Last Updated Jun 23, 2011 9:21 AM EDT
For instance, a recent analysis found that more nearly one-third of 483 U.S. companies paid more in cash comp (meaning salary plus bonus) to their top five executives than they spent on audits by outside accounting firms. At 153 of the enterprises, the estimated after"tax total comp topped 3 percent of their 2010 (GAAP) income from continuing operations. Thirty-two of the businesses paid their brass more than they paid the government in cash income taxes. And at roughly 13 percent of the technology companies examined in the study, median executive pay amounted to more than 5 percent of the firms' total research and development costs.
The kicker: For 37 percent of the companies, executive comp rose between the end of 2007 and 2010 -- during the worst of the financial crisis, in other words -- even as their market capitalization was falling.

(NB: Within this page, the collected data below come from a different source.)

import Mathlib
import Summits.PneNP.PneNP.Theorems.ConvexRankGatesConvexGateBlindRainbowLevelSums

/-!
# PneNP / ConvexRankGates — `ConvexGateBlind`: the level-`t` rainbow functional (small colour classes), II: inclusion numbers

Helpers (`--supports stmt-PneNP-10680`), concluding `…RainbowLevelSums.lean`. THEOREM (`rbLt_indicator`, registered stub
`rainbow_marginal_level`): for a colouring `h : Fin m → Fin K` with classes of common size `n ≥ t + 2`, `t + 1 ≤ K`, and
`#T ≤ t`,
  `L_t(𝟙[T ⊆ ·]) = [T rainbow] · K · n^{K - #T} / (K + 1 - #T)`,
the same inclusion numbers as the rainbow pseudo-distribution `rbL` (which needs `n ≥ K + 1`). Unlike for `rbL` the
per-class values are not uniform: a class carrying a vertex of `T` contributes
`n^{K-#T} (t+2) C(K,#T-1) / ((K+1)(t+1) C(K-1,#T-1))` (`rbLt_class_value_of_mem`), a free class
`n^{K-#T} (t+2) [C(K,#T)/(t+1) - C(K+1,#T)/((t+1)(t+2))] / ((K+1) C(K-1,#T))` (`rbLt_class_value_of_not_mem`), every class
contributes `0` when `T` is not rainbow (`rbLt_class_value_of_not_injOn`); the exchange identity
`C(N,a)C(N-a,b) = C(N,b)C(N-b,a)` turns each clump-size sum into one of the three alternating sums of `…RainbowLevelSums.lean`.
Consequence (next files): junta / symmetric certificates are ε-exactly blind on colouring columns whose classes have size
only `t + 2` — the locality threshold is the CLASS SIZE — and poly-size symmetric LP row objects must break the symmetry of
vertex blocks of size `O(⌈m^δ⌉)`. [new]
-/

namespace Summit.PneNP.PneNP.Theorems

open Finset

set_option linter.dupNamespace false

noncomputable section

variable {m K : ℕ}

/-! ## Per-class values of `L_t(𝟙[T ⊆ ·])` -/

/-- The per-class value for a rainbow `T` at a class CARRYING a vertex of `T`:
`n^{K-#T} (t+2) C(K, #T-1) / ((K+1) C(K-1, #T-1) (t+1))`. -/
theorem rbLt_class_value_of_mem (h : Fin m → Fin K) {n t : ℕ} (htn : t + 2 ≤ n) (htK : t + 1 ≤ K)
    {T : Finset (Fin m)} (hinj : Set.InjOn h ↑T) (hT : T.card ≤ t) {i : Fin K} (hi : i ∈ T.image h) :
    (if Set.InjOn h ↑(T.filter fun v => h v ≠ i) then (n : ℝ) ^ (K - (T.filter fun v => h v ≠ i).card) else 0) /
          (n.choose (T.filter fun v => h v = i).card : ℝ) *
        ∑ j ∈ range (t + 1), (-1 : ℝ) ^ j * ((t : ℝ) + 2) * (t.choose j : ℝ) *
          ((K - 1 - ((T.filter fun v => h v ≠ i).image h).card).choose j : ℝ) *
          ((j + 2).choose (T.filter fun v => h v = i).card : ℝ) /
            (((K : ℝ) + 1) * ((K - 1).choose j : ℝ) * (((j : ℝ) + 1) * ((j : ℝ) + 2))) =
      (n : ℝ) ^ (K - T.card) * (((t : ℝ) + 2) * (K.choose (T.card - 1) : ℝ) /
        (((K : ℝ) + 1) * ((K - 1).choose (T.card - 1) : ℝ) * ((t : ℝ) + 1))) := by
  classical
  set T' := T.filter fun v => h v ≠ i with hT'
  set Ti := T.filter fun v => h v = i with hTi
  set H := T'.image h with hHdef
  have hinj' : Set.InjOn h ↑T' := hinj.mono (by rw [hT']; exact coe_subset.2 (filter_subset _ _))
  have hH : H.card = T'.card := card_image_of_injOn hinj'
  have hsplit : Ti.card + T'.card = T.card := by
    have := Finset.card_filter_add_card_filter_not (s := T) (fun v => h v = i)
    rw [← hTi] at this
    convert this using 2
  have hn0 : (n : ℝ) ≠ 0 := by
    have : 0 < n := by omega
    positivity
  -- exactly one vertex of `T` has colour `i`
  have hκ : Ti.card = 1 := by
    refine le_antisymm ?_ ?_
    · exact Finset.card_le_one.2 fun a ha b hb =>
        hinj (mem_coe.2 (mem_filter.1 ha).1) (mem_coe.2 (mem_filter.1 hb).1)
          ((mem_filter.1 ha).2.trans (mem_filter.1 hb).2.symm)
    · obtain ⟨v, hv, hvi⟩ := mem_image.1 hi
      exact Finset.card_pos.2 ⟨v, mem_filter.2 ⟨hv, hvi⟩⟩
  have hT1 : 1 ≤ T.card := by omega
  have hT'card : T'.card = T.card - 1 := by omega
  rw [if_pos hinj', hH, hκ, hT'card]
  simp only [Nat.choose_one_right]
  -- the `j`-sum: exchange `C(K-1-(s-1), j) / C(K-1, j) = C(K-1-j, s-1) / C(K-1, s-1)` and evaluate
  set s := T.card with hs
  have hsK : s - 1 ≤ K - 1 := by omega
  have hCKs : ((K - 1).choose (s - 1) : ℝ) ≠ 0 := by
    have := Nat.choose_pos hsK
    positivity
  have hterm : ∀ j ∈ range (t + 1),
      (-1 : ℝ) ^ j * ((t : ℝ) + 2) * (t.choose j : ℝ) * ((K - 1 - (s - 1)).choose j : ℝ) * ((j + 2 : ℕ) : ℝ) /
          (((K : ℝ) + 1) * ((K - 1).choose j : ℝ) * (((j : ℝ) + 1) * ((j : ℝ) + 2))) =
        (((t : ℝ) + 2) / (((K : ℝ) + 1) * ((K - 1).choose (s - 1) : ℝ))) *
          ((-1 : ℝ) ^ j * (t.choose j : ℝ) * ((K - 1 - j).choose (s - 1) : ℝ) / ((j : ℝ) + 1)) := by
    intro j hj
    have hjt : j < t + 1 := mem_range.1 hj
    have hCKj : ((K - 1).choose j : ℝ) ≠ 0 := by
      have := Nat.choose_pos (show j ≤ K - 1 by omega)
      positivity
    have hj1 : (j : ℝ) + 1 ≠ 0 := by positivity
    have hj2 : (j : ℝ) + 2 ≠ 0 := by positivity
    have hK1 : (K : ℝ) + 1 ≠ 0 := by positivity
    have hex := choose_mul_choose_sub_comm (K - 1) (s - 1) j
    -- hex : C(K-1, s-1) C(K-1-(s-1), j) = C(K-1, j) C(K-1-j, s-1)
    have hex' : ((K - 1 - (s - 1)).choose j : ℝ) =
        ((K - 1).choose j : ℝ) * ((K - 1 - j).choose (s - 1) : ℝ) / ((K - 1).choose (s - 1) : ℝ) := by
      rw [eq_div_iff hCKs]; linarith
    rw [hex']
    push_cast
    field_simp
  rw [Finset.sum_congr rfl hterm, ← Finset.mul_sum,
    alt_sum_choose_choose_sub_div_succ t (s - 1) (K - 1) (by omega) (by omega),
    show K - 1 + 1 = K by omega]
  have hpow : (n : ℝ) ^ (K - (s - 1)) = (n : ℝ) ^ (K - s) * n := by
    rw [show K - (s - 1) = (K - s) + 1 by omega, pow_succ]
  rw [hpow]
  have ht1 : (t : ℝ) + 1 ≠ 0 := by positivity
  have hK1 : (K : ℝ) + 1 ≠ 0 := by positivity
  field_simp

That's right. As these titans of industry were getting a raise, shareholders were losing money.
Executive comp as a cost center
The report, from investor research service The Analyst's Accounting Observer, highlights the importance of looking beyond a chief executive's comp in judging whether a company's pay practices are fair. It also underscores that at many companies, shareholders fare far worse than managers when a business hits the skids (click on adjoining chart to expand). Writes study author Jack Ciesielski (no public link):
The top five officers are part of a CEO's cadre of trusted executives; they're at least a part of the total management team that breathes life into the shareholders' collective assets. Consider them to be a major input into the production of shareholder returns, with a real cost, just like raw materials or any other purchased services. One difference: Managers try to keep other production costs low -- but for their own costs, they'll employ swarms of consultants to justify higher pay.

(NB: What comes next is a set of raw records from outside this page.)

import Summits.QuantumFields.QCD.Theses.CentreStabilisedCircle
import Summits.QuantumFields.QCD.Theorems.CentreStabilisedCircleSlabToTorusFermions

/-!
# `SlabToTorus` (stmt-QuantumFields-10529) — route CentreStabilisedCircle, sub-problem QCD

The bookkeeping support item of the route: if the centre-stabilised circle theory clusters at some
rate `Δ` for all circle lengths `N_t ≥ ℓ₀/a_k` under a deformation/twist profile `(h, θ)(k, N_t)`
that is switched off once `a_k N_t ≥ ℓ₁` (the conclusion of `CircleContinuity`), then the tree's
torus functional has the volume-uniform lattice mass gap `(reg.scheme m 0 0).HasLatticeMassGap Δ`.

Proof. Take the circle length equal to the torus side, `N_t = 2S+1`. Along the regularisation
`a_k L_k → ∞`, so for all large `k` and every admissible torus `S ≥ L_k` one has
`a_k (2S+1) ≥ a_k L_k ≥ max ℓ₀ ℓ₁`: the window condition holds and the profile vanishes there,
`(h, θ) = (0, 0)`. At `N_t = N_s = 2S+1`, `h = 0`, `θ = 0` the circle connected correlation IS the
torus one (`qcdCircleConnectedCorr_eq` of the helper file
`CentreStabilisedCircleSlabToTorusFermions`: sites `ℤ_N × (ℤ/N)³ ≃ (ℤ/N)⁴` by `Fin.snocEquiv`,
gauge fields by `MeasurableEquiv.piCongrLeft` (product Haar to product Haar), Wilson weights equal
up to the constant `e^{−3β#P}`, Wilson–Dirac matrices equal up to the relabelling of quark
variables, Berezin integrals equal by Berezin's change of variables with unit Jacobian, all
constants cancelling in the ratio `Z(X)/Z(1)` with no positivity of `Z(1)` needed), so the circle
clustering bound is literally the torus bound with the same constant `C` and rate `Δ`.
-/

namespace Summit.QuantumFields.QCD.Theorems

open Literature.MathematicalPhysics.QuantumFieldTheory
open CentreStabilisedCircleSlabToTorus

/-- **`SlabToTorus` holds** (item stmt-QuantumFields-10529 of route CentreStabilisedCircle, literally
the route decl): for every `N_f`, regularisation `reg` and mass tuple `m`, if
`reg.HasCircleClustering m (ℓ₀ ≤ a_k N_t) hP θP` for some `ℓ₀ > 0`, `ℓ₁` and a profile with
`hP k N_t = 0 ∧ θP k N_t = 0` whenever `ℓ₁ ≤ a_k N_t`, then `∃ Δ > 0, (reg.scheme m 0 0).HasLatticeMassGap Δ`
— with the SAME rate `Δ` and constants: at `N_t = N_s = 2S+1 ≥ L_k` (eventually in the window and
past `ℓ₁`, since `a_k L_k → ∞`) the undeformed, untwisted circle functional is the torus functional
(`qcdCircleConnectedCorr_eq`). -/
theorem slabToTorus_proof : Summit.QuantumFields.QCD.Theses.CentreStabilisedCircle.SlabToTorus := by
  intro Nf reg m h
  obtain ⟨ℓ₀, ℓ₁, -, hP, θP, hprof, Δ, hΔ, hcl⟩ := h
  refine ⟨Δ, hΔ, fun R R' A B => ?_⟩
  obtain ⟨C, hC⟩ := hcl R R' A B
  refine ⟨C, ?_⟩
  have hL : ∀ᶠ k in Filter.atTop, max ℓ₀ ℓ₁ ≤ reg.a k * reg.L k :=
    reg.tendsto_L.eventually_ge_atTop _
  filter_upwards [hC, hL] with k hk hkL S hS n hn
  change reg.L k ≤ S at hS
  have hLS : reg.a k * reg.L k ≤ reg.a k * ((2 * S + 1 : ℕ) : ℝ) :=
    mul_le_mul_of_nonneg_left (by exact_mod_cast (by omega : reg.L k ≤ 2 * S + 1)) (reg.a_pos k).le
  have h0 : ℓ₀ ≤ reg.a k * ((2 * S + 1 : ℕ) : ℝ) := (le_max_left _ _).trans (hkL.trans hLS)
  have h1 : ℓ₁ ≤ reg.a k * ((2 * S + 1 : ℕ) : ℝ) := (le_max_right _ _).trans (hkL.trans hLS)
  obtain ⟨hh, hθ⟩ := hprof k (2 * S + 1) h1
  have hkS := hk (2 * S + 1) h0 S le_rfl n hn
  rw [hh, hθ, qcdCircleConnectedCorr_eq] at hkS
  exact hkS

end Summit.QuantumFields.QCD.Theorems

If investors thought more about the price tag on their managers -- especially in comparison to the cost of other inputs of production -- they might vote "nay on pay" every chance they get.Ciesielski found something else -- after sliding in 2009, executive pay shot up nearly 14 percent last year. In all, U.S. managers forked out $14.3 billion to 2,591 corporate managers, more than the GDP of many countries. After taxes, exec comp at the companies in the study was equivalent to 1.2 percent of their net income from continuing operations.

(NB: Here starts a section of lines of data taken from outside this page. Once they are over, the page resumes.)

import Summits.HubbardSuperconductivity.HubbardSuperconductivity.Theorems.AnisotropyChordTransferFibre3RowCXSWindowLemmas

/-!
# Route `AnisotropyChord` / H0 rotor rung, row C (KT-2b): the WINDOW majorant of the summand of `XSn` — assembly

Continuation of `…RowCXSWindowLemmas`: ★ `sN_window_le` — for an integer point `p` with `p, p − x̂ ∈ zWindow K` (`4K ≤ L`),
`θ² ≤ T ≤ 1`, `ν₁ ≤ ν ≤ ν₂ < 4/π²` and positive window denominators, `s(toTor p) ≤ sHiR T ν₁ ν₂ p`, assembled from the
exact form `sN_eq`, the factor brackets `Xf_bracket`, the sign/size of `d` (`d_sign_bracket`: `d = ±D`,
`D = 4 sin(θm/2) sin(θ/2)/θ² ∈ [dlo, m]`), the `a_y` bracket (`aylo_le_ay`) and the four term inequalities.
Prover seat `hubbard-h0-rotor-p1` g28 (route lead); helper for piece A = stmt-HubbardSuperconductivity-23918 of rung 19089
(`--supports`, helper class).  WHAT THIS IS NOT: nothing here proves superconductivity in the Hubbard model; a pointwise lemma
for one input of ONE row of ONE conditional reduction; the rotor TARGET as originally worded stays FALSE (g15 verdict).
Tree imports only; no sorry, no new axioms.
-/

set_option linter.dupNamespace false
set_option autoImplicit false

noncomputable section

open scoped BigOperators
open Complex

namespace Summit.HubbardSuperconductivity.HubbardSuperconductivity.Theorems.AnisotropyChord.Transfer.Fibre3

namespace RowC

open B1

variable (L : ℕ) [NeZero L]

/-! ## The `a_y` and `d` brackets at integer window points -/

/-- the `a_y` lower bracket at an integer window point. [folklore] -/
theorem aylo_le_ay (K : ℕ) (h4K : 4 * K ≤ L) (T : ℝ) (hT : (2 * Real.pi / L) ^ 2 ≤ T) (p : ℤ × ℤ)
    (hp : p ∈ zWindow K) : ayloR T p ≤ ay L (toTor L p) := by
  have hLpos : (0 : ℝ) < L := by exact_mod_cast Nat.pos_of_ne_zero (NeZero.ne L)
  set θ : ℝ := 2 * Real.pi / L with hθdef
  have hθ : 0 < θ := by positivity
  have hθ2 : 0 < θ ^ 2 := by positivity
  have hθK : θ * K ≤ Real.pi / 2 := theta_mul_le L K h4K
  obtain ⟨_, hp2abs⟩ := abs_intCast_le_of_mem_zWindow K p hp
  rw [ay_toTor]
  unfold ayloR
  rw [← hθdef]
  have hp2 : |θ * ((p.2 : ℤ) : ℝ)| ≤ Real.pi := by
    rw [abs_mul, abs_of_pos hθ]
    calc θ * |((p.2 : ℤ) : ℝ)| ≤ θ * K := mul_le_mul_of_nonneg_left hp2abs hθ.le
      _ ≤ Real.pi / 2 := hθK
      _ ≤ Real.pi := by linarith [Real.pi_pos]
  have hq := sq_sub_quartic_le (θ * ((p.2 : ℤ) : ℝ)) hp2
  rw [le_div_iff₀ hθ2]
  have hp4 : 0 ≤ ((p.2 : ℤ) : ℝ) ^ 2 * ((p.2 : ℤ) : ℝ) ^ 2 * θ ^ 2 := by positivity
  have h1' : θ ^ 2 * (((p.2 : ℤ) : ℝ) ^ 2 * ((p.2 : ℤ) : ℝ) ^ 2 * θ ^ 2)
      ≤ T * (((p.2 : ℤ) : ℝ) ^ 2 * ((p.2 : ℤ) : ℝ) ^ 2 * θ ^ 2) := mul_le_mul_of_nonneg_right hT hp4
  have e1 : (θ * ((p.2 : ℤ) : ℝ)) ^ 2 - (θ * ((p.2 : ℤ) : ℝ)) ^ 4 / 12
      = ((p.2 : ℤ) : ℝ) ^ 2 * θ ^ 2 - θ ^ 2 * (((p.2 : ℤ) : ℝ) ^ 2 * ((p.2 : ℤ) : ℝ) ^ 2 * θ ^ 2) / 12 := by ring
  have e2 : ((p.2 : ℤ) : ℝ) ^ 2 * (1 - T * ((p.2 : ℤ) : ℝ) ^ 2 / 12) * θ ^ 2
      = ((p.2 : ℤ) : ℝ) ^ 2 * θ ^ 2 - T * (((p.2 : ℤ) : ℝ) ^ 2 * ((p.2 : ℤ) : ℝ) ^ 2 * θ ^ 2) / 12 := by ring
  rw [e2]
  rw [e1] at hq
  linarith

/-- `d` at an integer window point as `±D`, `D = 4 sin(θm/2) sin(θ/2)/θ²`, `m = |2p₁ − 1|`, with the bracket of `D`. [folklore] -/
theorem d_sign_bracket (K : ℕ) (h4K : 4 * K ≤ L) (T : ℝ) (hT : (2 * Real.pi / L) ^ 2 ≤ T) (hT1 : T ≤ 1)
    (p : ℤ × ℤ) (hp : p ∈ zWindow K) :
    ∃ D : ℝ, 0 ≤ D ∧ dloR T p ≤ D ∧ D ≤ mR p ∧
      (1 ≤ p.1 → ax L (toTor L p) - ax L (toTor L p - K1 L) = D) ∧
      (¬ 1 ≤ p.1 → ax L (toTor L p) - ax L (toTor L p - K1 L) = -D) := by
  have hLpos : (0 : ℝ) < L := by exact_mod_cast Nat.pos_of_ne_zero (NeZero.ne L)
  set θ : ℝ := 2 * Real.pi / L with hθdef
  have hθ : 0 < θ := by positivity
  have hθK : θ * K ≤ Real.pi / 2 := theta_mul_le L K h4K
  have hθ1 : θ ≤ 1 := by
    have : θ ^ 2 ≤ 1 := hT.trans hT1
    nlinarith
  obtain ⟨hp1abs, _⟩ := abs_intCast_le_of_mem_zWindow K p hp
  set m : ℝ := mR p with hmdef
  have hm0 : 0 ≤ m := by rw [hmdef]; unfold mR; exact abs_nonneg _
  have hm_le : m ≤ 2 * K + 1 := by
    rw [hmdef]; unfold mR
    obtain ⟨ha, hb⟩ := abs_le.1 hp1abs
    rw [abs_le]; constructor <;> linarith
  have hmθ : (θ * (m / 2)) ^ 2 ≤ 6 := by
    have hθm : θ * (m / 2) ≤ Real.pi / 2 + θ / 2 := by
      have : θ * (m / 2) ≤ θ * ((2 * K + 1) / 2) := mul_le_mul_of_nonneg_left (by linarith) hθ.le
      have e : θ * ((2 * (K : ℝ) + 1) / 2) = θ * K + θ / 2 := by ring
      linarith
    have hup : θ * (m / 2) ≤ 2.1 := by have := Real.pi_lt_d2; linarith
    have hlo : 0 ≤ θ * (m / 2) := by positivity
    nlinarith
  obtain ⟨hDlo, hDhi⟩ := sin_prod_bracket θ T m hθ hT hT1 hm0 hmθ
  refine ⟨4 * Real.sin (θ * (m / 2)) * Real.sin (θ / 2) / θ ^ 2, le_trans (le_max_left _ _) hDlo, ?_, hDhi, ?_, ?_⟩
  · unfold dloR; rw [← hmdef]; exact hDlo
  · intro hp1
    have hm' : m = 2 * ((p.1 : ℤ) : ℝ) - 1 := by
      rw [hmdef]; unfold mR
      rw [abs_of_nonneg]
      have : (1 : ℝ) ≤ ((p.1 : ℤ) : ℝ) := by exact_mod_cast hp1
      linarith
    rw [d_toTor, ← hθdef, hm']
    congr 3
    ring_nf
  · intro hp1
    have hm' : m = 1 - 2 * ((p.1 : ℤ) : ℝ) := by
      rw [hmdef]; unfold mR
      rw [abs_of_nonpos]
      · ring
      · have : ((p.1 : ℤ) : ℝ) ≤ 0 := by exact_mod_cast (by omega : p.1 ≤ 0)
        linarith
    rw [d_toTor, ← hθdef, hm']
    have e : θ * (((p.1 : ℤ) : ℝ) - 1 / 2) = -(θ * ((1 - 2 * ((p.1 : ℤ) : ℝ)) / 2)) := by ring
    rw [e, Real.sin_neg]
    ring

/-- ★ THE WINDOW MAJORANT: `s(toTor p) ≤ sHiR T ν₁ ν₂ p` for `p, p − x̂ ∈ zWindow K`. [folklore] -/
theorem sN_window_le (K : ℕ) (h4K : 4 * K ≤ L) (T ν₁ ν₂ ν : ℝ) (hT : (2 * Real.pi / L) ^ 2 ≤ T) (hT1 : T ≤ 1)
    (h1 : ν₁ ≤ ν) (h2 : ν ≤ ν₂) (hν : ν₂ < 4 / Real.pi ^ 2) (p : ℤ × ℤ)
    (hp : p ∈ zWindow K) (hpm : shx p ∈ zWindow K) (hpos : 0 < winT T p - ν₂) (hposm : 0 < winT T (shx p) - ν₂) :
    sN L ν (toTor L p) ≤ sHiR T ν₁ ν₂ p := by
  have hνν : ν < 4 / Real.pi ^ 2 := lt_of_le_of_lt h2 hν
  -- the two momenta
  set k : Tor L := toTor L p with hkdef
  have hKL : K < L := by
    have hK1 : 1 ≤ K := by
      obtain ⟨hp0, ⟨ha, hb⟩, ⟨hc, hd⟩⟩ := (mem_zWindow_iff K p).1 hp
      by_contra h0
      have hK0 : K = 0 := by omega
      subst hK0
      exact hp0 (Prod.ext (show p.1 = 0 by omega) (show p.2 = 0 by omega))
    omega
  have hk0 : k ≠ 0 := intCast_ne_zero_of_mem_zWindow L K hKL p hp
  have hkm : toTor L (shx p) ≠ 0 := intCast_ne_zero_of_mem_zWindow L K hKL (shx p) hpm
  have hk1 : k ≠ K1 L := by
    intro h
    apply hkm
    rw [toTor_shx, ← hkdef, h, sub_self]
  -- the brackets of the two factors
  obtain ⟨hGlo, hGhi, hGlo0⟩ := Xf_bracket L K h4K T ν₁ ν₂ ν hT h1 h2 hνν ((0 : ℤ), (0 : ℤ)) k p hp
    (by rw [hkdef, toTor_zero_zero, add_zero]) hpos
  obtain ⟨hGmlo, hGmhi, hGmlo0⟩ := Xf_bracket L K h4K T ν₁ ν₂ ν hT h1 h2 hνν ((-1 : ℤ), (0 : ℤ)) k (shx p) hpm
    (by rw [hkdef]; unfold shx; rw [← toTor_add]) hposm
  obtain ⟨he0, he1⟩ := ee_nonneg_le_one L
  obtain ⟨D, hD0, hdloD, hDhi, hdpos, hdneg⟩ := d_sign_bracket L K h4K T hT hT1 p hp
  have haylo := aylo_le_ay L K h4K T hT p hp
  rw [← hkdef] at hdpos hdneg haylo
  rw [sN_eq L ν hνν k hk0 hk1]
  set G := Xf L ν ((0 : ℤ), (0 : ℤ)) k with hGdef
  set Gm := Xf L ν ((-1 : ℤ), (0 : ℤ)) k with hGmdef
  set d : ℝ := ax L k - ax L (k - K1 L) with hddef
  have hG0 : 0 ≤ G := le_trans hGlo0 hGlo
  have hGm0 : 0 ≤ Gm := le_trans hGmlo0 hGmlo
  have hdlo0 : 0 ≤ dloR T p := by unfold dloR; exact le_max_left _ _
  have hm0 : 0 ≤ mR p := by unfold mR; exact abs_nonneg _
  have hd2 : d ^ 2 = D ^ 2 := by
    by_cases hp1 : 1 ≤ p.1
    · rw [hdpos hp1]
    · rw [hdneg hp1]; ring
  -- term A
  have hA : ee L * Gm ^ 2 * (1 - d * G) ≤ GhiR T ν₂ (shx p) ^ 2 * FAR T ν₁ ν₂ p := by
    unfold FAR
    by_cases hp1 : 1 ≤ p.1
    · rw [if_pos hp1, hdpos hp1]
      exact termA_pos_le (ee L) Gm G D (GhiR T ν₂ (shx p)) (GloR ν₁ p) (dloR T p)
        he0 he1 hGm0 hGmhi hGlo hGlo0 hD0 hdloD
    · rw [if_neg hp1, hdneg hp1]
      exact termA_neg_le (ee L) Gm G D (GhiR T ν₂ (shx p)) (GhiR T ν₂ p) (mR p)
        he1 hGm0 hGmhi hG0 hGhi hD0 hDhi hm0
  -- term B
  have hB : -(d ^ 2 * (ay L k - ν) * G ^ 2 * Gm ^ 2) ≤ FBR T ν₁ ν₂ p := by
    unfold FBR
    have hay : ayloR T p - ν₂ ≤ ay L k - ν := by linarith
    by_cases hc : 0 ≤ ayloR T p - ν₂
    · rw [if_pos hc]
      exact termB_pos_le (d ^ 2) (dloR T p ^ 2) (ay L k - ν) (ayloR T p - ν₂) (G ^ 2) (Gm ^ 2)
        (GloR ν₁ p ^ 2) (GloR ν₁ (shx p) ^ 2) hc hay (by rw [hd2]; exact pow_le_pow_left₀ hdlo0 hdloD 2)
        (sq_nonneg _) (pow_le_pow_left₀ hGlo0 hGlo 2) (sq_nonneg _) (pow_le_pow_left₀ hGmlo0 hGmlo 2) (sq_nonneg _)
    · rw [if_neg hc]
      push Not at hc
      have e : mR p ^ 2 * (ν₂ - ayloR T p) * GhiR T ν₂ p ^ 2 * GhiR T ν₂ (shx p) ^ 2
          = mR p ^ 2 * (-(ayloR T p - ν₂)) * GhiR T ν₂ p ^ 2 * GhiR T ν₂ (shx p) ^ 2 := by ring
      rw [e]
      exact termB_neg_le (d ^ 2) (mR p ^ 2) (ay L k - ν) (ayloR T p - ν₂) (G ^ 2) (Gm ^ 2)
        (GhiR T ν₂ p ^ 2) (GhiR T ν₂ (shx p) ^ 2) hc hay (by rw [hd2]; exact pow_le_pow_left₀ hD0 hDhi 2)
        (sq_nonneg _) (pow_le_pow_left₀ hG0 hGhi 2) (sq_nonneg _) (pow_le_pow_left₀ hGm0 hGmhi 2) (sq_nonneg _)
  unfold sHiR
  linarith [hA, hB]

end RowC

end Summit.HubbardSuperconductivity.HubbardSuperconductivity.Theorems.AnisotropyChord.Transfer.Fibre3

end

Financial industry pay bounces back
Some industries have rebounded more strongly than others in terms of executive pay. One of the biggest gainers last year? Financial services. After comp in the sector declined 22 percent in 2009 and 25 percent the previous year, pay rose 24 percent in 2010 (see chart at bottom). Total pay among top execs in the industry has almost returned to 2007 levels, before the housing crash. The high-tech industry has proved the most resilient sector, with comp up nearly 29 percent over the period.
The impact of such trends goes beyond individual companies and shareholders, of course. Economic evidence suggests rising corporate pay is aggravating income disparity in this country. The U.S. ranks not only well behind Europe and the U.K. in economic equality, but also behind such nations as Cameroon and Ivory Coast. No disrespect to these countries, but that's nuts.
From this perspective, executive pay is less an ethical issue than one of simple economics. Clearly, "top" execs often aren't worth the money, which companies would do better to spend in other ways. And for the 90 percent of Americans whose wages have been stagnating for decades, lavish corporate pay is literally money out of their pocket.